Все это было напечатано потом… Тогда у меня в Саратове не печатали ни строчки. Все, что я приносила в союз писателей, издательство, либо в газету «Коммунист», объявлялось слабым, бездарным, негодным.
Началась всесоюзная травля Дудинцева. Травили на самом высоком уровне. В Саратове сам первый секретарь обкома, когда ему писали речь, позвонил в местное отделение СП и попросил «пример местного Дудинцева». Долго не раздумывая, братья писатели дали мое имя и название одного из напечатанных моих рассказов «Коммунист Нестеров».
Москвичи постарше помнят, какая дикая это была травля.
В провинции не отставали. Всюду висели плакаты, не жалели по пять-десять метров полотнищ. «Дудинцев и Мухина-Петринская». Однажды я покупала в киоске «Комсомольскую правду», когда подошел какой-то молодой человек и опросил: нет ли сочинений Мухиной-Петринской?
— Нет.
— Эх, жаль, что нет.
— Так писателя такого даже нет, — возмутилась киоскерша. — Спрашивала и на складе, и в книготорге, нет, говорят, такого писателя на свете.

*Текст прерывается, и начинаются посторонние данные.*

/-- **Crux `BeyondCarrierDepthX10b` BY NAME from THIRTEEN cite-only print facts (the census p681886 with the Carayol leaf
struck)**: `h46` · `hNV`/`h411` (CGLS Thm. 4.1.1, two typings) · `hCGLS` · `h57 h59gp h422 h513 h331` · `hChaL` · `hKo` · `h161`
(Howard Thm. 1.6.1) · `hCG` (Greenberg Prop. 2.4); the μ-part is the kernel theorem `muPartStabilizedCoherentPair_of_leaves` (p680258),
the tower clause the kernel theorem `anticyclotomicTowerSharp` (p681041). What is NOT proved: any of the thirteen leaves; the crux
unconditionally; BSD. CONDITIONAL; credits nothing. [cite: MastellaZerman2026, Cor. 4.6]
[cite: CastellaGrossiLeeSkinner2022, Thm. 4.1.1, Thm. 4.1.3 and Thm. 5.1.3] [cite: Howard2004HeegnerKolyvagin, Thm. 1.6.1 and Thm. 2.2.10 (proof)]
[cite: Greenberg1999, Prop. 2.4] [cite: YanZhu2024MainConjNonCM, Thm. 5.7 (1), 5.9] [cite: BurungaleCastellaSkinner2025, Prop. 4.2.2]
[cite: JetchevSkinnerWan2017, Thm. 3.3.1] [cite: Cha2005, Rmk. 25] [cite: Kolyvagin1990, Thm. A] [cite: Cox2013, §7.D Thm. 7.24 and §11.A Thm. 11.1] -/
theorem beyondCarrierDepthX10b_of_thirteenPrintLeaves_of_level
    (h46 : MastellaZerman2026.cor46_howardDivisibility_of_scalarImage.{0})
    (hNV : thm411_torsionFree_heegnerClass_ne_bot_quotient_isTorsion.{0})
    (hCGLS : thm413_rankOne_charIdeal_torsion_dvd_localized.{0})
    (h57 : thm57_isTorsion_charIdealXGr_eq_bdpLFunction)
    (h59gp : ∀ {p : ℕ} [Fact p.Prime] (ι' : PadicAlgCl p ≃+* ℂ) (W : WeierstrassCurve ℚ) [W.IsElliptic]
      [W.IsGloballyMinimal] (K : Type) [Field K] [NumberField K] (v vbar : HeightOneSpectrum (𝓞 K))
      (κ : ZpExtension K p) (γ : absoluteGaloisGroup K) [Fact (κ.IsTopGenerator γ)] {N : ℕ} [NeZero N]
      {f : CuspForm (CongruenceSubgroup.Gamma0 N) 2} (jbar : AlgebraicClosure K →+* ℂ)
      (_ : IsNewformOf W f),
      N = W.conductorNorm ℤ → 3 ≤ p → GoodOrd W p → (W.baseChange K).HasIrreducibleModPGaloisRep p →
      IsImaginaryQuadratic K → SatisfiesHeegnerHypothesis N K →
        ((Ideal.span {(p : ℤ)}).primesOver (𝓞 K)).ncard = 2 →
        Odd (NumberField.discr K) → NumberField.discr K ≠ -3 → κ.IsAnticyclotomic →
      (∀ (w : InfinitePlace K) (k : 𝓞 K), k ∈ v.asIdeal ↔ ‖ι'.symm (w.embedding (k : K))‖ < 1) →
        ((p : ℕ) : 𝓞 K) ∈ vbar.asIdeal → vbar ≠ v →
      ∃ (ΩK : ℂ) (Ωp : (unrIntegers p)ˣ) (L : UnrSeries p),
        ΩK ≠ 0 ∧ IsBDPLFunction ι' v κ γ f ΩK ((Ωp : unrIntegers p) : ℂ_[p]) L ∧
        ∀ (D : (W.baseChange K).LambdaAdicSelmerData κ γ) (F : HeegnerFamily N W K κ jbar)
          (X : (W.baseChange K).SelmerDualData κ γ) (j : ℤ_[p] →+* unrIntegers p),
          ¬ (p : ℤ) ∣ F.Dt.c →
          (∀ x : ℤ_[p], ((j x : unrIntegers p) : ℂ_[p]) = algebraMap ℚ_[p] ℂ_[p] (x : ℚ_[p])) →
          heegnerCharIdeal D F ^ 2 ≤
              Module.charIdeal (IwasawaAlgebra p) (Submodule.torsion (IwasawaAlgebra p) X.X) →
            L ∈ (AcSelmer.XAc.charIdeal (W.baseChange K) p κ vbar ∅ γ).map (PowerSeries.map j))
    (h422 : BurungaleCastellaSkinner2025.prop422_exists_isBDPLFunction_mu_eq_zero)
    (h513 : thm513_exists_isBDPLFunction_valueAtOne_disc)
    (h331 : thm331_anticyclotomicControl)
    (hChaL : Cha2005.rmk25_pow_dvd_card_sha_primary_of_certificate)
    (hKo : ∀ (N : ℕ) [NeZero N] (W : WeierstrassCurve ℚ) (K : Type) [Field K] [NumberField K],
      kolyvagin N W K)
    (h161 : Literature.NumberTheory.GaloisCohomology.Howard2004.thm161_dvrKolyvaginBound)
    (h411 : CastellaGrossiLeeSkinner2022.thm411_exists_kolyvaginSystem_one_ne_zero)
    (hCG : Greenberg1999.imKummer_eq_strictCondition_goodOrdinary_numberField) :
    BeyondCarrierDepthX10b :=
  beyondCarrierDepthX10b_of_muPartStabilizedCoherentPair_of_elevenFacts h46 hNV hCGLS
    anticyclotomicTowerSharp h57 h59gp h422 h513 h331 hChaL hKo
    (Theorems.HeegnerMuPartOfPrintCGClosed.muPartStabilizedCoherentPair_of_leaves h161 h411 hCG)

/-- **CENSUS OF RECORD (2026-08-29) — crux `BeyondCarrierDepthX10b` BY NAME from TWELVE cite-only print facts, nothing else**:
`h46` MZ26 Cor. 4.6 · `hNV`/`h411` CGLS Thm. 4.1.1 (torsion typing / Kolyvagin-system typing) · `hCGLS` CGLS Thm. 4.1.3 · `h57` (Castella
BDP / Yan–Zhu Thm. 5.7 (1)) · `h59gp` (the pinned transfer, inline) · `h422` BCS Prop. 4.2.2 · `h513` CGLS Thm. 5.1.3 · `h331` JSW
Thm. 3.3.1 · `hChaL` Cha Rmk. 25 · `hKo` Kolyvagin Thm. A · `h161` Howard Thm. 1.6.1. Struck from p681886's fourteen: the Carayol leaf
`hC` (idle — the crux pins the level of `Dt` to `N_E`; p686788 and the companion `…UpperLinkHalvesOfLevel.lean`) and Greenberg
Prop. 2.4 `hCG` (DISCHARGED on the rows-9/10 frames in the kernel: the μ-part is the route-free KS letter
`HeegnerMuPartOfPrintKSClosed.muPartStabilizedCoherentPair_of_thm161_thm411` (x9-p1 LEAD g6, p686226) over the CG-FRAME chain
`kummerStrictOnFrames_holds` (p685979) and the closed stubs of the shared μ-crux 23428). The tower clause is the kernel theorem
`anticyclotomicTowerSharp` (p681041). What is NOT proved: any of the twelve leaves; the crux unconditionally; BSD. CONDITIONAL;
credits nothing. [cite: MastellaZerman2026, Cor. 4.6] [cite: CastellaGrossiLeeSkinner2022, Thm. 4.1.1, Thm. 4.1.3 and Thm. 5.1.3]
[cite: Howard2004HeegnerKolyvagin, Thm. 1.6.1 and Thm. 2.2.10 (proof)] [cite: YanZhu2024MainConjNonCM, Thm. 5.7 (1), 5.9]
[cite: BurungaleCastellaSkinner2025, Prop. 4.2.2] [cite: JetchevSkinnerWan2017, Thm. 3.3.1] [cite: Cha2005, Rmk. 25]
[cite: Kolyvagin1990, Thm. A] [cite: Greenberg1999, Prop. 2.4 (discharged on the frames)] [cite: Cox2013, §7.D Thm. 7.24 and §11.A Thm. 11.1] -/
theorem beyondCarrierDepthX10b_of_twelvePrintLeaves
    (h46 : MastellaZerman2026.cor46_howardDivisibility_of_scalarImage.{0})
    (hNV : thm411_torsionFree_heegnerClass_ne_bot_quotient_isTorsion.{0})
    (hCGLS : thm413_rankOne_charIdeal_torsion_dvd_localized.{0})
    (h57 : thm57_isTorsion_charIdealXGr_eq_bdpLFunction)
    (h59gp : ∀ {p : ℕ} [Fact p.Prime] (ι' : PadicAlgCl p ≃+* ℂ) (W : WeierstrassCurve ℚ) [W.IsElliptic]
      [W.IsGloballyMinimal] (K : Type) [Field K] [NumberField K] (v vbar : HeightOneSpectrum (𝓞 K))
      (κ : ZpExtension K p) (γ : absoluteGaloisGroup K) [Fact (κ.IsTopGenerator γ)] {N : ℕ} [NeZero N]
      {f : CuspForm (CongruenceSubgroup.Gamma0 N) 2} (jbar : AlgebraicClosure K →+* ℂ)
      (_ : IsNewformOf W f),
      N = W.conductorNorm ℤ → 3 ≤ p → GoodOrd W p → (W.baseChange K).HasIrreducibleModPGaloisRep p →
      IsImaginaryQuadratic K → SatisfiesHeegnerHypothesis N K →
        ((Ideal.span {(p : ℤ)}).primesOver (𝓞 K)).ncard = 2 →
        Odd (NumberField.discr K) → NumberField.discr K ≠ -3 → κ.IsAnticyclotomic →
      (∀ (w : InfinitePlace K) (k : 𝓞 K), k ∈ v.asIdeal ↔ ‖ι'.symm (w.embedding (k : K))‖ < 1) →
        ((p : ℕ) : 𝓞 K) ∈ vbar.asIdeal → vbar ≠ v →
      ∃ (ΩK : ℂ) (Ωp : (unrIntegers p)ˣ) (L : UnrSeries p),
        ΩK ≠ 0 ∧ IsBDPLFunction ι' v κ γ f ΩK ((Ωp : unrIntegers p) : ℂ_[p]) L ∧
        ∀ (D : (W.baseChange K).LambdaAdicSelmerData κ γ) (F : HeegnerFamily N W K κ jbar)
          (X : (W.baseChange K).SelmerDualData κ γ) (j : ℤ_[p] →+* unrIntegers p),
          ¬ (p : ℤ) ∣ F.Dt.c →
          (∀ x : ℤ_[p], ((j x : unrIntegers p) : ℂ_[p]) = algebraMap ℚ_[p] ℂ_[p] (x : ℚ_[p])) →
          heegnerCharIdeal D F ^ 2 ≤
              Module.charIdeal (IwasawaAlgebra p) (Submodule.torsion (IwasawaAlgebra p) X.X) →
            L ∈ (AcSelmer.XAc.charIdeal (W.baseChange K) p κ vbar ∅ γ).map (PowerSeries.map j))
    (h422 : BurungaleCastellaSkinner2025.prop422_exists_isBDPLFunction_mu_eq_zero)
    (h513 : thm513_exists_isBDPLFunction_valueAtOne_disc)
    (h331 : thm331_anticyclotomicControl)
    (hChaL : Cha2005.rmk25_pow_dvd_card_sha_primary_of_certificate)
    (hKo : ∀ (N : ℕ) [NeZero N] (W : WeierstrassCurve ℚ) (K : Type) [Field K] [NumberField K],
      kolyvagin N W K)
    (h161 : Literature.NumberTheory.GaloisCohomology.Howard2004.thm161_dvrKolyvaginBound)
    (h411 : CastellaGrossiLeeSkinner2022.thm411_exists_kolyvaginSystem_one_ne_zero) :
    BeyondCarrierDepthX10b :=
  beyondCarrierDepthX10b_of_muPartStabilizedCoherentPair_of_elevenFacts h46 hNV hCGLS
    anticyclotomicTowerSharp h57 h59gp h422 h513 h331 hChaL hKo
    (Theorems.HeegnerMuPartOfPrintKSClosed.muPartStabilizedCoherentPair_of_thm161_thm411 h161 h411)

/-- **The census with EVERY leaf a NAMED Literature `Prop`** — `beyondCarrierDepthX10b_of_twelvePrintLeaves` with the inline pinned
transfer `h59gp` supplied BY NAME: `h59 : YanZhu2026.thm59_localised_pinned_anyClassNumber` (Yan–Zhu 2026 Thm. 5.9 = CGLS 2022
Prop. 4.2.1, (2) ⟹ (1), pinned, every class number; typed lit g25 p610320, REF-111 PASS), unfolded at `S = {1}` by x10b-p3's
`PinnedByName.pinnedTransfer_of_thm59`. The twelve: `h46` MZ26 Cor. 4.6 · `hNV`/`h411` CGLS Thm. 4.1.1 · `hCGLS` CGLS Thm. 4.1.3 ·
`h57` Yan–Zhu Thm. 5.7 (1) · `h59` Yan–Zhu Thm. 5.9 · `h422` BCS Prop. 4.2.2 · `h513` CGLS Thm. 5.1.3 · `h331` JSW Thm. 3.3.1 · `hChaL`
Cha Rmk. 25 · `hKo` Kolyvagin Thm. A · `h161` Howard Thm. 1.6.1. CONDITIONAL; credits nothing.
[cite: MastellaZerman2026, Cor. 4.6] [cite: CastellaGrossiLeeSkinner2022, Thm. 4.1.1, Thm. 4.1.3, Prop. 4.2.1 and Thm. 5.1.3]
[cite: Howard2004HeegnerKolyvagin, Thm. 1.6.1 and Thm. 2.2.10 (proof)] [cite: YanZhu2024MainConjNonCM, Thm. 5.7 (1), 5.9]
[cite: BurungaleCastellaSkinner2025, Prop. 4.2.2] [cite: JetchevSkinnerWan2017, Thm. 3.3.1] [cite: Cha2005, Rmk. 25]
[cite: Kolyvagin1990, Thm. A] -/
theorem beyondCarrierDepthX10b_of_twelveNamedLeaves
    (h46 : MastellaZerman2026.cor46_howardDivisibility_of_scalarImage.{0})
    (hNV : thm411_torsionFree_heegnerClass_ne_bot_quotient_isTorsion.{0})
    (hCGLS : thm413_rankOne_charIdeal_torsion_dvd_localized.{0})
    (h57 : thm57_isTorsion_charIdealXGr_eq_bdpLFunction)
    (h59 : thm59_localised_pinned_anyClassNumber)
    (h422 : BurungaleCastellaSkinner2025.prop422_exists_isBDPLFunction_mu_eq_zero)
    (h513 : thm513_exists_isBDPLFunction_valueAtOne_disc)
    (h331 : thm331_anticyclotomicControl)
    (hChaL : Cha2005.rmk25_pow_dvd_card_sha_primary_of_certificate)
    (hKo : ∀ (N : ℕ) [NeZero N] (W : WeierstrassCurve ℚ) (K : Type) [Field K] [NumberField K],
      kolyvagin N W K)
    (h161 : Literature.NumberTheory.GaloisCohomology.Howard2004.thm161_dvrKolyvaginBound)
    (h411 : CastellaGrossiLeeSkinner2022.thm411_exists_kolyvaginSystem_one_ne_zero) :
    BeyondCarrierDepthX10b :=
  beyondCarrierDepthX10b_of_twelvePrintLeaves h46 hNV hCGLS h57 (pinnedTransfer_of_thm59 h59) h422 h513 h331
    hChaL hKo h161 h411

end Summit.BirchSwinnertonDyer.BirchSwinnertonDyer.Cruxes.BeyondCarrierDepthX10b.HowardFrames

end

— Да как же нет, — возмутился парень, — когда я сам слышал, как ее ругал первый секретарь обкома. Приезжал к нам на завод специально ругать Дудинцева и Мухину-Петринскую. А Дудинцев же очень хороший писатель. Я до утра читал его «Не хлебом единым» — потрясающая книга.
— Значит, хорошая писательница? — переспросила я его, усмехаясь.

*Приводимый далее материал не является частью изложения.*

import Mathlib
import HarnessLib
import Summits.HubbardSuperconductivity.HubbardSuperconductivity.Theorems.KLProgrammeKLRegimeTwoPointAssemblyDiag
import Summits.HubbardSuperconductivity.HubbardSuperconductivity.Theorems.KLProgrammeKLRegimeWickOrderedStep

/-!
# Route `KLProgramme` — ENGINE child (E2-v9): the Wick LINES of the model — contraction tables of the cutoff covariances
# (E2-WICK-ROADMAP §5 (iii-c), step 1; cell gate-hubbard-kl, seat p1 g8)

The Feynman rules of the Wick-ordered step (`constPart_bubble_colouring_*`, p487434) read lines through the two-point function
`contr E X Y = ½(E(Y,X) − E(X,Y))` of the covariance `E` carried by the line: the slice `g_n = klSliceCov … n`, the soft covariance
`D_n = klSoftCov … n`, the hard one `klHardCov … n` — all of the form `weight × C^K` (`hubbardCovAboveCT = ½(χ_Λ(k_X)+χ_Λ(k_Y))·C^K`).
The full-covariance table is r2d-p2's (`contr_minus_plus`: `A_K(ψ̂⁻_{kσ}, ψ̂⁺_{kσ}) = βL²·ĝ_K(k)`, `contr_plus_minus`, `contr_minus_eq_zero`,
`contr_plus_eq_zero`, module `…TwoPointAssemblyDiag`).  This file transports it through the cutoff weights: a symmetric entrywise weight
passes `contr` (`contr_of_symm_weight`), so `contr (C^K_{>Λ}) X Y = ½(χ_Λ(k_X)+χ_Λ(k_Y))·contr C^K X Y` (`contr_covAboveCT`); on the reciprocal
pair the weight is `χ_Λ(k)` (`contr_covAboveCT_minus_plus/_plus_minus`), off it the contraction vanishes (`…_minus_eq_zero/_plus_eq_zero`); the
slice and soft tables follow by additivity (`contr_sub`; `contr_klSliceCov_minus_plus`, `contr_klSoftCov_minus_plus`, `contr_klHardCov_minus_plus` and
the vanishing off the reciprocal pair).  Model bookkeeping at seed `h = 0`; proved; no definitions.
-/

noncomputable section

namespace Summit.HubbardSuperconductivity.HubbardSuperconductivity.Theorems.KLRegimeWick

set_option linter.dupNamespace false -- summit = problem name (single-conjunct summit), D-0017

open Literature.MathematicalPhysics.QuantumLattice GrassmannAlgebra Finset Matrix
open Literature.Probability.LatticeModels
open Summit.HubbardSuperconductivity.HubbardSuperconductivity.Theorems.TwoPointAssembly
open Summit.HubbardSuperconductivity.HubbardSuperconductivity.Theorems.KLProgrammeLegKernels
open Summit.HubbardSuperconductivity.HubbardSuperconductivity.Theorems.KLRegimeSplit

/-! ## §1 Generic: symmetric weights pass the contraction; additivity -/

/-- A symmetric entrywise weight passes `contr`: `contr (s ⊙ C) X Y = s X Y · contr C X Y`. -/
theorem contr_of_symm_weight {Γ' : Type*} (s C : Matrix Γ' Γ' ℂ) (hs : ∀ X Y, s X Y = s Y X) (X Y : Γ') :
    contr ℂ (Matrix.of fun X Y => s X Y * C X Y) X Y = s X Y * contr ℂ C X Y := by
  simp only [contr_apply, Matrix.of_apply, hs Y X]
  ring

/-- `contr` is additive: `contr (A − B) = contr A − contr B` entrywise. -/
theorem contr_sub {Γ' : Type*} (A B : Matrix Γ' Γ' ℂ) (X Y : Γ') : contr ℂ (A - B) X Y = contr ℂ A X Y - contr ℂ B X Y := by
  simp only [contr_apply, Matrix.sub_apply]
  ring

/-! ## §2 The cutoff covariances `C^K_{>Λ}` -/

variable {L M : ℕ} [NeZero L]

omit [NeZero L] in
/-- **`contr (C^K_{>Λ}) X Y = ½(χ_Λ(k_X)+χ_Λ(k_Y)) · contr C^K X Y`.** -/
theorem contr_covAboveCT (β μ : ℝ) (K : TrigPolyC4v) (Λ : ℝ) (X Y : HubbardFieldIdx L M) :
    contr ℂ (hubbardCovAboveCT L M β μ 0 K Λ) X Y =
      (((hubbardCutoffWeightCT L M β μ K Λ (momentumOf L M X) + hubbardCutoffWeightCT L M β μ K Λ (momentumOf L M Y)) / 2 : ℝ) : ℂ) *
        contr ℂ (hubbardCovarianceCT L M β μ 0 K) X Y := by
  unfold hubbardCovAboveCT
  exact contr_of_symm_weight _ _ (fun X Y => by rw [add_comm]) X Y

/-- On the reciprocal pair `(ψ̂⁻_{kσ}, ψ̂⁺_{kσ})`: `contr (C^K_{>Λ}) = χ_Λ(k) · βL² · ĝ_K(k)`. -/
theorem contr_covAboveCT_minus_plus {β : ℝ} (hβ : β ≠ 0) (μ : ℝ) (K : TrigPolyC4v) (Λ : ℝ) (k : FreqMomentum L M) (σ : Fin 2) :
    contr ℂ (hubbardCovAboveCT L M β μ 0 K Λ) ((k, σ), 1) ((k, σ), 0) =
      (hubbardCutoffWeightCT L M β μ K Λ k : ℂ) * (((β * (L : ℝ) ^ 2 : ℝ) : ℂ) * propCT L M β μ K k) := by
  rw [contr_covAboveCT, contr_minus_plus hβ]
  simp only [momentumOf]
  rw [show ∀ a : ℝ, (a + a) / 2 = a from fun a => by ring]

/-- On `(ψ̂⁺_{kσ}, ψ̂⁻_{kσ})`: minus the same. -/
theorem contr_covAboveCT_plus_minus {β : ℝ} (hβ : β ≠ 0) (μ : ℝ) (K : TrigPolyC4v) (Λ : ℝ) (k : FreqMomentum L M) (σ : Fin 2) :
    contr ℂ (hubbardCovAboveCT L M β μ 0 K Λ) ((k, σ), 0) ((k, σ), 1) =
      -((hubbardCutoffWeightCT L M β μ K Λ k : ℂ) * (((β * (L : ℝ) ^ 2 : ℝ) : ℂ) * propCT L M β μ K k)) := by
  rw [contr_swap, contr_covAboveCT_minus_plus hβ]

/-- Off the reciprocal pair a `ψ̂⁻` line of `C^K_{>Λ}` vanishes. -/
theorem contr_covAboveCT_minus_eq_zero (β μ : ℝ) (K : TrigPolyC4v) (Λ : ℝ) (k : FreqMomentum L M) (σ : Fin 2) {Z : HubbardFieldIdx L M}
    (hZ : Z ≠ ((k, σ), 0)) : contr ℂ (hubbardCovAboveCT L M β μ 0 K Λ) ((k, σ), 1) Z = 0 := by
  rw [contr_covAboveCT, contr_minus_eq_zero β μ K k σ hZ, mul_zero]

/-- Off the reciprocal pair a `ψ̂⁺` line of `C^K_{>Λ}` vanishes. -/
theorem contr_covAboveCT_plus_eq_zero (β μ : ℝ) (K : TrigPolyC4v) (Λ : ℝ) (k : FreqMomentum L M) (σ : Fin 2) {Y : HubbardFieldIdx L M}
    (hY : Y ≠ ((k, σ), 1)) : contr ℂ (hubbardCovAboveCT L M β μ 0 K Λ) ((k, σ), 0) Y = 0 := by
  rw [contr_covAboveCT, contr_plus_eq_zero β μ K k σ hY, mul_zero]

/-! ## §3 The lines of the Wick-ordered step: hard `klHardCov`, slice `klSliceCov`, soft `klSoftCov` -/

/-- **Hard line** `C^K_{>Λ_n}` on the reciprocal pair: `χ_{Λ_n}(k) · βL² ĝ_K(k)`. -/
theorem contr_klHardCov_minus_plus {β : ℝ} (hβ : β ≠ 0) (μ : ℝ) (K : TrigPolyC4v) (n : ℕ) (k : FreqMomentum L M) (σ : Fin 2) :
    contr ℂ (klHardCov L M β μ K n) ((k, σ), 1) ((k, σ), 0) =
      (hubbardCutoffWeightCT L M β μ K (klScale klE0 n) k : ℂ) * (((β * (L : ℝ) ^ 2 : ℝ) : ℂ) * propCT L M β μ K k) :=
  contr_covAboveCT_minus_plus hβ μ K _ k σ

/-- **Slice line** `g_n = C^K_{>Λ_n} − C^K_{>Λ_{n−1}}` on the reciprocal pair: `(χ_{Λ_n}(k) − χ_{Λ_{n−1}}(k)) · βL² ĝ_K(k)`. -/
theorem contr_klSliceCov_minus_plus {β : ℝ} (hβ : β ≠ 0) (μ : ℝ) (K : TrigPolyC4v) (n : ℕ) (k : FreqMomentum L M) (σ : Fin 2) :
    contr ℂ (klSliceCov L M β μ K n) ((k, σ), 1) ((k, σ), 0) =
      ((hubbardCutoffWeightCT L M β μ K (klScale klE0 n) k - hubbardCutoffWeightCT L M β μ K (klScale klE0 (n - 1)) k : ℝ) : ℂ) *
        (((β * (L : ℝ) ^ 2 : ℝ) : ℂ) * propCT L M β μ K k) := by
  rw [klSliceCov, hubbardCovSliceCT, contr_sub, contr_covAboveCT_minus_plus hβ, contr_covAboveCT_minus_plus hβ, Complex.ofReal_sub]
  ring

/-- **Soft line** `D_n = C^K − C^K_{>Λ_n}` on the reciprocal pair: `(1 − χ_{Λ_n}(k)) · βL² ĝ_K(k)`. -/
theorem contr_klSoftCov_minus_plus {β : ℝ} (hβ : β ≠ 0) (μ : ℝ) (K : TrigPolyC4v) (n : ℕ) (k : FreqMomentum L M) (σ : Fin 2) :
    contr ℂ (klSoftCov L M β μ K n) ((k, σ), 1) ((k, σ), 0) =
      ((1 - hubbardCutoffWeightCT L M β μ K (klScale klE0 n) k : ℝ) : ℂ) * (((β * (L : ℝ) ^ 2 : ℝ) : ℂ) * propCT L M β μ K k) := by
  rw [klSoftCov, hubbardCovBelowCT, contr_sub, contr_minus_plus hβ, contr_covAboveCT_minus_plus hβ, Complex.ofReal_sub, Complex.ofReal_one]
  ring

omit [NeZero L] in
/-- The three lines with the charges swapped: minus the same (antisymmetry of `contr`). -/
theorem contr_kl_plus_minus {β : ℝ} (μ : ℝ) (K : TrigPolyC4v) (n : ℕ) (k : FreqMomentum L M) (σ : Fin 2) :
    contr ℂ (klHardCov L M β μ K n) ((k, σ), 0) ((k, σ), 1) = -contr ℂ (klHardCov L M β μ K n) ((k, σ), 1) ((k, σ), 0) ∧
    contr ℂ (klSliceCov L M β μ K n) ((k, σ), 0) ((k, σ), 1) = -contr ℂ (klSliceCov L M β μ K n) ((k, σ), 1) ((k, σ), 0) ∧
    contr ℂ (klSoftCov L M β μ K n) ((k, σ), 0) ((k, σ), 1) = -contr ℂ (klSoftCov L M β μ K n) ((k, σ), 1) ((k, σ), 0) :=
  ⟨contr_swap _ _ _ _, contr_swap _ _ _ _, contr_swap _ _ _ _⟩

/-- **Off the reciprocal pair every line of the step vanishes** (`ψ̂⁻` end). -/
theorem contr_kl_minus_eq_zero (β μ : ℝ) (K : TrigPolyC4v) (n : ℕ) (k : FreqMomentum L M) (σ : Fin 2) {Z : HubbardFieldIdx L M}
    (hZ : Z ≠ ((k, σ), 0)) :
    contr ℂ (klHardCov L M β μ K n) ((k, σ), 1) Z = 0 ∧ contr ℂ (klSliceCov L M β μ K n) ((k, σ), 1) Z = 0 ∧
      contr ℂ (klSoftCov L M β μ K n) ((k, σ), 1) Z = 0 := by
  refine ⟨contr_covAboveCT_minus_eq_zero β μ K _ k σ hZ, ?_, ?_⟩
  · rw [klSliceCov, hubbardCovSliceCT, contr_sub, contr_covAboveCT_minus_eq_zero β μ K _ k σ hZ,
      contr_covAboveCT_minus_eq_zero β μ K _ k σ hZ, sub_zero]
  · rw [klSoftCov, hubbardCovBelowCT, contr_sub, contr_minus_eq_zero β μ K k σ hZ, contr_covAboveCT_minus_eq_zero β μ K _ k σ hZ, sub_zero]

/-- **Off the reciprocal pair every line of the step vanishes** (`ψ̂⁺` end). -/
theorem contr_kl_plus_eq_zero (β μ : ℝ) (K : TrigPolyC4v) (n : ℕ) (k : FreqMomentum L M) (σ : Fin 2) {Y : HubbardFieldIdx L M}
    (hY : Y ≠ ((k, σ), 1)) :
    contr ℂ (klHardCov L M β μ K n) ((k, σ), 0) Y = 0 ∧ contr ℂ (klSliceCov L M β μ K n) ((k, σ), 0) Y = 0 ∧
      contr ℂ (klSoftCov L M β μ K n) ((k, σ), 0) Y = 0 := by
  refine ⟨contr_covAboveCT_plus_eq_zero β μ K _ k σ hY, ?_, ?_⟩
  · rw [klSliceCov, hubbardCovSliceCT, contr_sub, contr_covAboveCT_plus_eq_zero β μ K _ k σ hY,
      contr_covAboveCT_plus_eq_zero β μ K _ k σ hY, sub_zero]
  · rw [klSoftCov, hubbardCovBelowCT, contr_sub, contr_plus_eq_zero β μ K k σ hY, contr_covAboveCT_plus_eq_zero β μ K _ k σ hY, sub_zero]

end Summit.HubbardSuperconductivity.HubbardSuperconductivity.Theorems.KLRegimeWick

end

— Конечно! Ее же ругают по заводам, и по учреждениям, и в университет приезжал секретарь обкома. Вот как заело. Эх, где бы найти ее книги.
А книг не было. Ни одной. А годы шли. В 1957 году, — кажется, это было в апреле — в Саратове состоялось совещание писателей Поволжья. Съехалось гостей со всех городов Волги. А из Москвы прибыло пять крупнейших критиков — не помню ни одной фамилии, но помню, что четверо мужчин и одна женщина. Вот к женщине я и подошла, отозвала ее в сторонку и рассказала вкратце отношение ко мне в Саратове и попросила ее прочесть несколько моих рассказов.
— Вы понимаете, впервые в жизни я усомнилась в себе. Может, и вправду талант, пока я ходила по лагерям, угас? Но им я не верю, ни единому их слову. Вам поверю. Особенно если вы дадите прочесть еще кому-нибудь из ваших товарищей-критиков.
— Я вас поняла, прочтем все. Приходите…
Она сказала, когда приходить на совещание. Но здесь мужество изменило мне… А вдруг и они скажут то же самое.
Часов в пять я вышла из дома и медленно пошла по проспекту Кирова. По дороге к союзу писателей. Совещание как раз кончилось, и многие шли домой по этой улице.
Завидя меня, почти каждый подходил и говорил буквально одно и то же:
— Эх, что же вы не пришли! Получили бы огромное удовольствие, московские критики единогласно заявили, что ваши рассказы — лучшее, что они прочли у писателей Волги. Эффект был потрясающий.
Критики удивлялись, почему ни один из рассказов Мухиной-Петринской не напечатан.
Действительно, почему?
Из писателей открыто радовались Болдырев и Розанов, а исподтишка, но от всей души, директор издательства Борис Николаевич Быстров.